import Literature.AnabelianGeometry.SemiGraphs.ImageApproximator
import Literature.AnabelianGeometry.SemiGraphs.Commensurability
import Literature.AnabelianGeometry.Anabelioids.ImageProofs
import Literature.AnabelianGeometry.Anabelioids.ExactFunctorProofs
import Literature.AnabelianGeometry.Anabelioids.FiberFunctorUnique

/-!
# [SemiAnbd] Remark 2.3.1: approximators may be taken `π₁`-epimorphic — proof

Mochizuki, *Semi-graphs of anabelioids*, Publ. RIMS **42** (2006), Remark 2.3.1 p. 25
[cite: MochizukiSemiAnbd2006, Rem. 2.3.1 p.25]: "by replacing the constituent anabelioids of `𝒢'`
by the image anabelioids [cf. [Mzk8], Definition 1.1.7, (i)] of the constituent anabelioids of
`𝒢`, one may always take the approximator of Definition 2.3, (iii), to be `π₁`-epimorphic."

Discharges the named fact `SemiGraphOfAnabelioids.remark_2_3_1` (`Commensurability.lean`):
`remark_2_3_1_holds`.  Given an approximator `φ₀ : 𝒢 → 𝒢₀` splitting a collection of coverings
`𝒞` (Def. 2.3 (iii)), the morphism `φ₀.toImageAnabelioids : 𝒢 → φ₀.imageAnabelioids` onto the
semi-graph of image anabelioids (`ImageApproximator.lean`) is

* `π₁`-epimorphic on every constituent — [GeoAn] p. 14, `π₁(X) ↠ π₁(I_φ)`
  (`image_factorization_surjective_holds`, abc-iut-L3-t9);
* still splits `𝒞` — `Ker(π₁(𝒢_c) → π₁(I_c)) = Ker(π₁(𝒢_c) → π₁(𝒢₀_c))` (`image_factorization_holds`);
* an approximator: identity on `𝔾`, and `φ₀.imageAnabelioids` is of bounded order —
  `π₁(I_v) ≅ π₁(𝒢_v)/Ker ≅ Im(π₁(𝒢_v) → π₁(𝒢₀,v)) ≤ π₁(𝒢₀,v)`, finite of order dividing the bound
  of `𝒢₀` — and of injective type, because `π₁(I_e) → π₁(I_v)` is the restriction of the
  injection `π₁(𝒢₀,e) ↪ π₁(𝒢₀,v)` to the images (a diagram chase through the 2-isomorphism
  `(φ₀)_b`, `imageAnabelioids_isOfInjectiveType`).

Proof-only; classical.
-/

namespace Literature.AnabelianGeometry.Anabelioids

open CategoryTheory CategoryTheory.Limits CategoryTheory.PreGaloisCategory

universe w v₁ v₂ v₃ u₁ u₂ u₃

section Pi1Map

variable {X : Type u₁} [Category.{v₁} X] {Y : Type u₂} [Category.{v₂} Y] {Z : Type u₃}
  [Category.{v₃} Z]

/-- Functoriality of `π₁(-)` in the morphism: `π₁(ψ ∘ φ) = π₁(ψ) ∘ π₁(φ)` (pull-back functors
compose in the opposite order). [cite: MochizukiGeoAn2004, Def. 1.1.2(ii) p.10] -/
theorem pi1Map_comp_apply (Q : Z ⥤ Y) (P : Y ⥤ X) (F : X ⥤ FintypeCat.{w}) (σ : Aut F) :
    pi1Map (Q ⋙ P) F σ = pi1Map Q (P ⋙ F) (pi1Map P F σ) := rfl

/-- Isomorphic pull-back functors induce conjugate homomorphisms on fundamental groups: for
`α : Q ≅ Q'`, `π₁(Q') = (α ⋆ F)-conjugation ∘ π₁(Q)` ([GeoAn] Rem. 1.1.2.1: 2-isomorphic
1-morphisms). [cite: MochizukiGeoAn2004, Def. 1.1.2(ii) p.10] -/
theorem pi1Map_eq_conjAut_of_iso {Q Q' : Y ⥤ X} (α : Q ≅ Q') (F : X ⥤ FintypeCat.{w})
    (σ : Aut F) :
    pi1Map Q' F σ = (Functor.isoWhiskerRight α F).conjAut (pi1Map Q F σ) := by
  have hcomm : (Functor.isoWhiskerRight α F).hom ≫ (pi1Map Q' F σ).hom =
      (pi1Map Q F σ).hom ≫ (Functor.isoWhiskerRight α F).hom := by
    ext B : 2
    simp only [Functor.isoWhiskerRight_hom, Functor.whiskerRight_app, NatTrans.comp_app,
      pi1Map_hom_app]
    exact σ.hom.naturality (α.hom.app B)
  refine Iso.ext ?_
  rw [Iso.conjAut_hom, Iso.conj_apply, ← hcomm, Iso.inv_hom_id_assoc]

/-- In particular `π₁(Q) σ = 1 ↔ π₁(Q') σ = 1` for isomorphic `Q ≅ Q'`.
[cite: MochizukiGeoAn2004, Def. 1.1.2(ii) p.10] -/
theorem pi1Map_eq_one_iff_of_iso {Q Q' : Y ⥤ X} (α : Q ≅ Q') (F : X ⥤ FintypeCat.{w})
    (σ : Aut F) : pi1Map Q F σ = 1 ↔ pi1Map Q' F σ = 1 := by
  rw [pi1Map_eq_conjAut_of_iso α, MulEquiv.map_eq_one_iff]

end Pi1Map

section ImageOrder

variable {X : Type u₁} [Category.{v₁} X] {Y : Type u₂} [Category.{v₂} Y] [GaloisCategory X]
  [GaloisCategory Y] (φ : Hom X Y)

/-- **`π₁(I_φ)` is a quotient of `π₁(X)` embedding into `π₁(Y)`**: for a basepoint `β` of `X`,
`π₁(I_φ, ι ∘ β) ≃ Im(π₁(X, β) → π₁(Y, φ ∘ β))` (from the two halves of the factorisation
`π₁(X) ↠ π₁(I_φ) ↪ π₁(Y)`, [GeoAn] p. 14). [cite: MochizukiGeoAn2004, §1.1 p.14] -/
theorem nonempty_aut_imageι_mulEquiv_range (F : X ⥤ FintypeCat.{v₁}) [FiberFunctor F] :
    Nonempty (Aut ((imageObj φ.pullback).ι ⋙ F) ≃* (pi1Map φ.pullback F).range) := by
  have hs := pi1Map_imageIncl_surjective φ F
  have hker : (pi1Map φ.pullback F).ker = (pi1Map (imageObj φ.pullback).ι F).ker :=
    image_factorization_holds X Y φ F
  exact ⟨((QuotientGroup.quotientKerEquivOfSurjective _ hs).symm.trans
    (QuotientGroup.quotientMulEquivOfEq hker.symm)).trans (QuotientGroup.quotientKerEquivRange _)⟩

/-- **The fundamental group of `I_φ` is finite of order dividing that of `π₁(Y)`** when the latter
is finite — at every basepoint of `I_φ`. [cite: MochizukiGeoAn2004, §1.1 p.14] -/
theorem finite_aut_image_and_card_dvd (F₁ : X ⥤ FintypeCat.{v₁}) [FiberFunctor F₁]
    (hfin : Finite (Aut (φ.pullback ⋙ F₁))) (F : Image φ.pullback ⥤ FintypeCat.{v₁})
    [FiberFunctor F] : Finite (Aut F) ∧ Nat.card (Aut F) ∣ Nat.card (Aut (φ.pullback ⋙ F₁)) := by
  haveI : FiberFunctor ((imageObj φ.pullback).ι ⋙ F₁) := fiberFunctor_comp_of_exact _ _
  obtain ⟨eF⟩ := nonempty_iso_of_fiberFunctor F ((imageObj φ.pullback).ι ⋙ F₁)
  obtain ⟨e⟩ := nonempty_aut_imageι_mulEquiv_range φ F₁
  have e' : Aut F ≃ (pi1Map φ.pullback F₁).range := eF.conjAut.toEquiv.trans e.toEquiv
  haveI := hfin
  refine ⟨Finite.of_equiv _ e'.symm, ?_⟩
  rw [Nat.card_congr e']
  exact Subgroup.card_subgroup_dvd_card _

end ImageOrder

end Literature.AnabelianGeometry.Anabelioids

namespace Literature.AnabelianGeometry.SemiGraphs

open CategoryTheory CategoryTheory.Limits CategoryTheory.PreGaloisCategory
open Literature.AnabelianGeometry.Anabelioids

universe v₁ u₁ u

namespace SemiGraphOfAnabelioids

variable {𝒢 𝒢₀ : SemiGraphOfAnabelioids.{v₁, u₁, u}} (φ₀ : Hom 𝒢 𝒢₀)

/-- The kernel of `π₁` of an edge component does not depend on how its target edge is indexed.
[cite: MochizukiSemiAnbd2006, Rem. 2.4.2 p.26] -/
theorem Hom.pi1Map_φE_eq_one_iff (e : 𝒢.graph.Edge) (f : 𝒢₀.graph.Edge)
    (hf : φ₀.base.edgeMap e = f) (F : 𝒢.E e ⥤ FintypeCat.{v₁}) (σ : Aut F) :
    pi1Map (φ₀.φE e f hf).pullback F σ = 1 ↔
      pi1Map (φ₀.φE e (φ₀.base.edgeMap e) rfl).pullback F σ = 1 := by
  subst hf
  rfl

/-- **The vertex components of `𝒢 → φ₀.imageAnabelioids` are `π₁`-epimorphisms**
(`π₁(𝒢_v) ↠ π₁(I_{φ₀,v})`, [GeoAn] p. 14). [cite: MochizukiSemiAnbd2006, Rem. 2.3.1 p.25] -/
theorem Hom.toImageAnabelioids_isPi1Epi_V (v : 𝒢.graph.Vertex) :
    IsPi1Epi (φ₀.toImageAnabelioids.φV v).pullback := fun F _ =>
  image_factorization_surjective_holds _ _ (φ₀.φV v) F

/-- **The edge components of `𝒢 → φ₀.imageAnabelioids` are `π₁`-epimorphisms.**
[cite: MochizukiSemiAnbd2006, Rem. 2.3.1 p.25] -/
theorem Hom.toImageAnabelioids_isPi1Epi_E (e : 𝒢.graph.Edge) :
    IsPi1Epi (φ₀.toImageAnabelioids.φE e (φ₀.toImageAnabelioids.base.edgeMap e) rfl).pullback := by
  rw [Hom.toImageAnabelioids_φE]
  exact fun F _ => image_factorization_surjective_holds _ _ (φ₀.φE e _ rfl) F

/-- **`𝒢 → φ₀.imageAnabelioids` splits every collection of coverings that `φ₀` splits**:
`Ker(π₁(𝒢_c) → π₁(I_c)) = Ker(π₁(𝒢_c) → π₁(𝒢₀,c))`. [cite: MochizukiSemiAnbd2006, Rem. 2.3.1 p.25] -/
theorem Hom.toImageAnabelioids_splits {M : ℕ} (𝒞 : CoveringCollection 𝒢 M) (h : φ₀.Splits 𝒞) :
    φ₀.toImageAnabelioids.Splits 𝒞 := by
  refine ⟨fun v => ?_, fun e => ?_⟩
  · haveI := 𝒞.fiberV v
    show (pi1Map (imageObj (φ₀.φV v).pullback).ι (𝒞.FV v)).ker ≤ 𝒞.UV v
    exact (image_factorization_holds _ _ (φ₀.φV v) (𝒞.FV v)).symm.le.trans (h.1 v)
  · haveI := 𝒞.fiberE e
    rw [Hom.toImageAnabelioids_φE]
    show (pi1Map (imageObj (φ₀.φE e (φ₀.base.edgeMap e) rfl).pullback).ι (𝒞.FE e)).ker ≤ 𝒞.UE e
    exact (image_factorization_holds _ _ (φ₀.φE e _ rfl) (𝒞.FE e)).symm.le.trans (h.2 e)

/-- **The semi-graph of image anabelioids of a morphism to a semi-graph of anabelioids of
injective type is of injective type**: `π₁(I_e) → π₁(I_v)` is the restriction to the images of the
injection `π₁(𝒢₀,e) ↪ π₁(𝒢₀,v)`, through the 2-isomorphism `(φ₀)_b`.
[cite: MochizukiSemiAnbd2006, Rem. 2.3.1 p.25] -/
theorem Hom.imageAnabelioids_isOfInjectiveType (h₀ : 𝒢₀.IsOfInjectiveType) :
    φ₀.imageAnabelioids.IsOfInjectiveType := by
  refine ⟨fun b v h => ?_⟩
  -- notation; restate the goal in terms of the image anabelioids `I_e ⊆ 𝒢_e`, `I_v ⊆ 𝒢_v`
  change 𝒢.graph.Branch at b
  change 𝒢.graph.Vertex at v
  change 𝒢.graph.abuts b = some v at h
  let e := 𝒢.graph.edgeOf b
  let ιe := (imageObj (φ₀.φE e (φ₀.base.edgeMap e) rfl).pullback).ι
  let ιv := (imageObj (φ₀.φV v).pullback).ι
  let P := (𝒢.pull b v h).pullback
  show IsPi1Mono (Hom.restrictToImage (𝒢.pull b v h) (φ₀.φV v)
    (imageObj (φ₀.φE e (φ₀.base.edgeMap e) rfl).pullback)
    fun _ hA => φ₀.imageObj_pull_obj b v h hA).pullback
  let F₁ : 𝒢.E e ⥤ FintypeCat.{v₁} := GaloisCategory.getFiberFunctor (𝒢.E e)
  haveI : FiberFunctor (ιe ⋙ F₁) := fiberFunctor_comp_of_exact _ _
  haveI : FiberFunctor (P ⋙ F₁) := fiberFunctor_comp_of_exact _ _
  rw [isPi1Mono_iff_injective _ (ιe ⋙ F₁), injective_iff_map_eq_one]
  intro x hx
  obtain ⟨y, rfl⟩ := pi1Map_imageIncl_surjective (φ₀.φE e (φ₀.base.edgeMap e) rfl) F₁ x
  -- `π₁(b^*|) ∘ (π₁(𝒢_e) ↠ π₁(I_e)) = (π₁(𝒢_v) ↠ π₁(I_v)) ∘ π₁(b^*)`
  have h1 : pi1Map ιv (P ⋙ F₁) (pi1Map P F₁ y) = 1 := by
    rw [← pi1Map_comp_apply]
    exact hx
  -- so `π₁(b^*) y` dies in `π₁(𝒢₀,v)`
  have h2 : pi1Map (φ₀.φV v).pullback (P ⋙ F₁) (pi1Map P F₁ y) = 1 := by
    rw [← MonoidHom.mem_ker, image_factorization_holds _ _ (φ₀.φV v) (P ⋙ F₁),
      MonoidHom.mem_ker]
    exact h1
  have h3 : pi1Map ((φ₀.φV v).pullback ⋙ P) F₁ y = 1 := by
    rw [pi1Map_comp_apply]
    exact h2
  -- transport along `(φ₀)_b : φ_v^* ⋙ b^* ≅ b₀^* ⋙ φ_e^*`
  rw [pi1Map_eq_one_iff_of_iso (φ₀.φB b v h) F₁ y, pi1Map_comp_apply] at h3
  -- `b₀^*` is a `π₁`-monomorphism
  haveI : FiberFunctor ((φ₀.φE (𝒢.graph.edgeOf b) (𝒢₀.graph.edgeOf (φ₀.base.branchMap b))
      (φ₀.base.edgeOf_branchMap b).symm).pullback ⋙ F₁) := fiberFunctor_comp_of_exact _ _
  have h4 := (injective_iff_map_eq_one _).mp
    (h₀.isPi1Mono (φ₀.base.branchMap b) (φ₀.base.vertexMap v) (φ₀.base.abuts_branchMap b v h) _)
    _ h3
  rw [φ₀.pi1Map_φE_eq_one_iff] at h4
  -- hence `y ∈ Ker(π₁(𝒢_e) → π₁(𝒢₀,e)) = Ker(π₁(𝒢_e) → π₁(I_e))`
  rw [← MonoidHom.mem_ker, ← image_factorization_holds _ _ (φ₀.φE e _ rfl) F₁, MonoidHom.mem_ker]
  exact h4

/-- **The semi-graph of image anabelioids of a morphism to a semi-graph of anabelioids of bounded
order is of bounded order** (with the same bound): `π₁(I_v) ≃ Im(π₁(𝒢_v) → π₁(𝒢₀,v)) ≤ π₁(𝒢₀,v)`.
[cite: MochizukiSemiAnbd2006, Rem. 2.3.1 p.25] -/
theorem Hom.imageAnabelioids_isOfBoundedOrder (h₀ : 𝒢₀.IsOfBoundedOrder) :
    φ₀.imageAnabelioids.IsOfBoundedOrder := by
  obtain ⟨M, hM, hbd⟩ := h₀.exists_bound
  refine ⟨φ₀.imageAnabelioids_isOfInjectiveType h₀.isOfInjectiveType, M, hM, fun v F hF => ?_⟩
  -- re-read the basepoint `F` of the constituent `I_v` of `φ₀.imageAnabelioids` as one of `I_v`
  change 𝒢.graph.Vertex at v
  change Image (φ₀.φV v).pullback ⥤ FintypeCat.{v₁} at F
  change FiberFunctor (C := Image (φ₀.φV v).pullback) F at hF
  let F₁ : 𝒢.V v ⥤ FintypeCat.{v₁} := GaloisCategory.getFiberFunctor (𝒢.V v)
  haveI : FiberFunctor ((φ₀.φV v).pullback ⋙ F₁) := fiberFunctor_comp_of_exact _ _
  obtain ⟨hfin, hdvd⟩ := hbd (φ₀.base.vertexMap v) ((φ₀.φV v).pullback ⋙ F₁)
  obtain ⟨hfinF, hdvdF⟩ :=
    finite_aut_image_and_card_dvd (φ₀.φV v) F₁ hfin F
  exact ⟨hfinF, hdvdF.trans hdvd⟩

/-- **`𝒢 → φ₀.imageAnabelioids` is a `π₁`-epimorphic approximator whenever `𝒢₀` is of bounded
order** (in particular whenever `φ₀` is an approximator). [cite: MochizukiSemiAnbd2006, Rem. 2.3.1 p.25] -/
theorem Hom.toImageAnabelioids_isPi1EpiApproximator (h₀ : 𝒢₀.IsOfBoundedOrder) :
    φ₀.toImageAnabelioids.IsPi1EpiApproximator :=
  { isApproximator :=
      { isIso_base := by
          show IsIso (𝟙 𝒢.graph)
          infer_instance
        isOfBoundedOrder := φ₀.imageAnabelioids_isOfBoundedOrder h₀ }
    isPi1Epi_V := φ₀.toImageAnabelioids_isPi1Epi_V
    isPi1Epi_E := φ₀.toImageAnabelioids_isPi1Epi_E }

/-- NAMED FACT `remark_2_3_1` ([SemiAnbd] Remark 2.3.1), PROVED: for quasi-coherent `𝒢`, every
bounded collection of finite étale coverings of the components is split by a `π₁`-EPIMORPHIC
approximator — namely `𝒢 → φ₀.imageAnabelioids` for any approximator `φ₀` splitting it.
[cite: MochizukiSemiAnbd2006, Rem. 2.3.1 p.25] -/
theorem remark_2_3_1_holds : remark_2_3_1.{v₁, u₁, u} := by
  intro 𝒢 hqc M hM 𝒞
  obtain ⟨𝒢₀, φ₀, happ, hsplit⟩ := hqc.exists_approximator M hM 𝒞
  exact ⟨φ₀.imageAnabelioids, φ₀.toImageAnabelioids,
    φ₀.toImageAnabelioids_isPi1EpiApproximator happ.isOfBoundedOrder,
    φ₀.toImageAnabelioids_splits 𝒞 hsplit⟩

end SemiGraphOfAnabelioids

end Literature.AnabelianGeometry.SemiGraphs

# # # # # # #

> _TASK STATEMENT_: Please reproduce the lines from the line with "pi1Map_hom_app]" to the line with "haveI : FiberFunctor ((imageObj", both ends included, exactly as they appear above.

> _SOLUTION FOR THIS PROBLEM_:
      pi1Map_hom_app]
    exact σ.hom.naturality (α.hom.app B)
  refine Iso.ext ?_
  rw [Iso.conjAut_hom, Iso.conj_apply, ← hcomm, Iso.inv_hom_id_assoc]

/-- In particular `π₁(Q) σ = 1 ↔ π₁(Q') σ = 1` for isomorphic `Q ≅ Q'`.
[cite: MochizukiGeoAn2004, Def. 1.1.2(ii) p.10] -/
theorem pi1Map_eq_one_iff_of_iso {Q Q' : Y ⥤ X} (α : Q ≅ Q') (F : X ⥤ FintypeCat.{w})
    (σ : Aut F) : pi1Map Q F σ = 1 ↔ pi1Map Q' F σ = 1 := by
  rw [pi1Map_eq_conjAut_of_iso α, MulEquiv.map_eq_one_iff]

end Pi1Map

section ImageOrder

variable {X : Type u₁} [Category.{v₁} X] {Y : Type u₂} [Category.{v₂} Y] [GaloisCategory X]
  [GaloisCategory Y] (φ : Hom X Y)

/-- **`π₁(I_φ)` is a quotient of `π₁(X)` embedding into `π₁(Y)`**: for a basepoint `β` of `X`,
`π₁(I_φ, ι ∘ β) ≃ Im(π₁(X, β) → π₁(Y, φ ∘ β))` (from the two halves of the factorisation
`π₁(X) ↠ π₁(I_φ) ↪ π₁(Y)`, [GeoAn] p. 14). [cite: MochizukiGeoAn2004, §1.1 p.14] -/
theorem nonempty_aut_imageι_mulEquiv_range (F : X ⥤ FintypeCat.{v₁}) [FiberFunctor F] :
    Nonempty (Aut ((imageObj φ.pullback).ι ⋙ F) ≃* (pi1Map φ.pullback F).range) := by
  have hs := pi1Map_imageIncl_surjective φ F
  have hker : (pi1Map φ.pullback F).ker = (pi1Map (imageObj φ.pullback).ι F).ker :=
    image_factorization_holds X Y φ F
  exact ⟨((QuotientGroup.quotientKerEquivOfSurjective _ hs).symm.trans
    (QuotientGroup.quotientMulEquivOfEq hker.symm)).trans (QuotientGroup.quotientKerEquivRange _)⟩

/-- **The fundamental group of `I_φ` is finite of order dividing that of `π₁(Y)`** when the latter
is finite — at every basepoint of `I_φ`. [cite: MochizukiGeoAn2004, §1.1 p.14] -/
theorem finite_aut_image_and_card_dvd (F₁ : X ⥤ FintypeCat.{v₁}) [FiberFunctor F₁]
    (hfin : Finite (Aut (φ.pullback ⋙ F₁))) (F : Image φ.pullback ⥤ FintypeCat.{v₁})
    [FiberFunctor F] : Finite (Aut F) ∧ Nat.card (Aut F) ∣ Nat.card (Aut (φ.pullback ⋙ F₁)) := by
  haveI : FiberFunctor ((imageObj φ.pullback).ι ⋙ F₁) := fiberFunctor_comp_of_exact _ _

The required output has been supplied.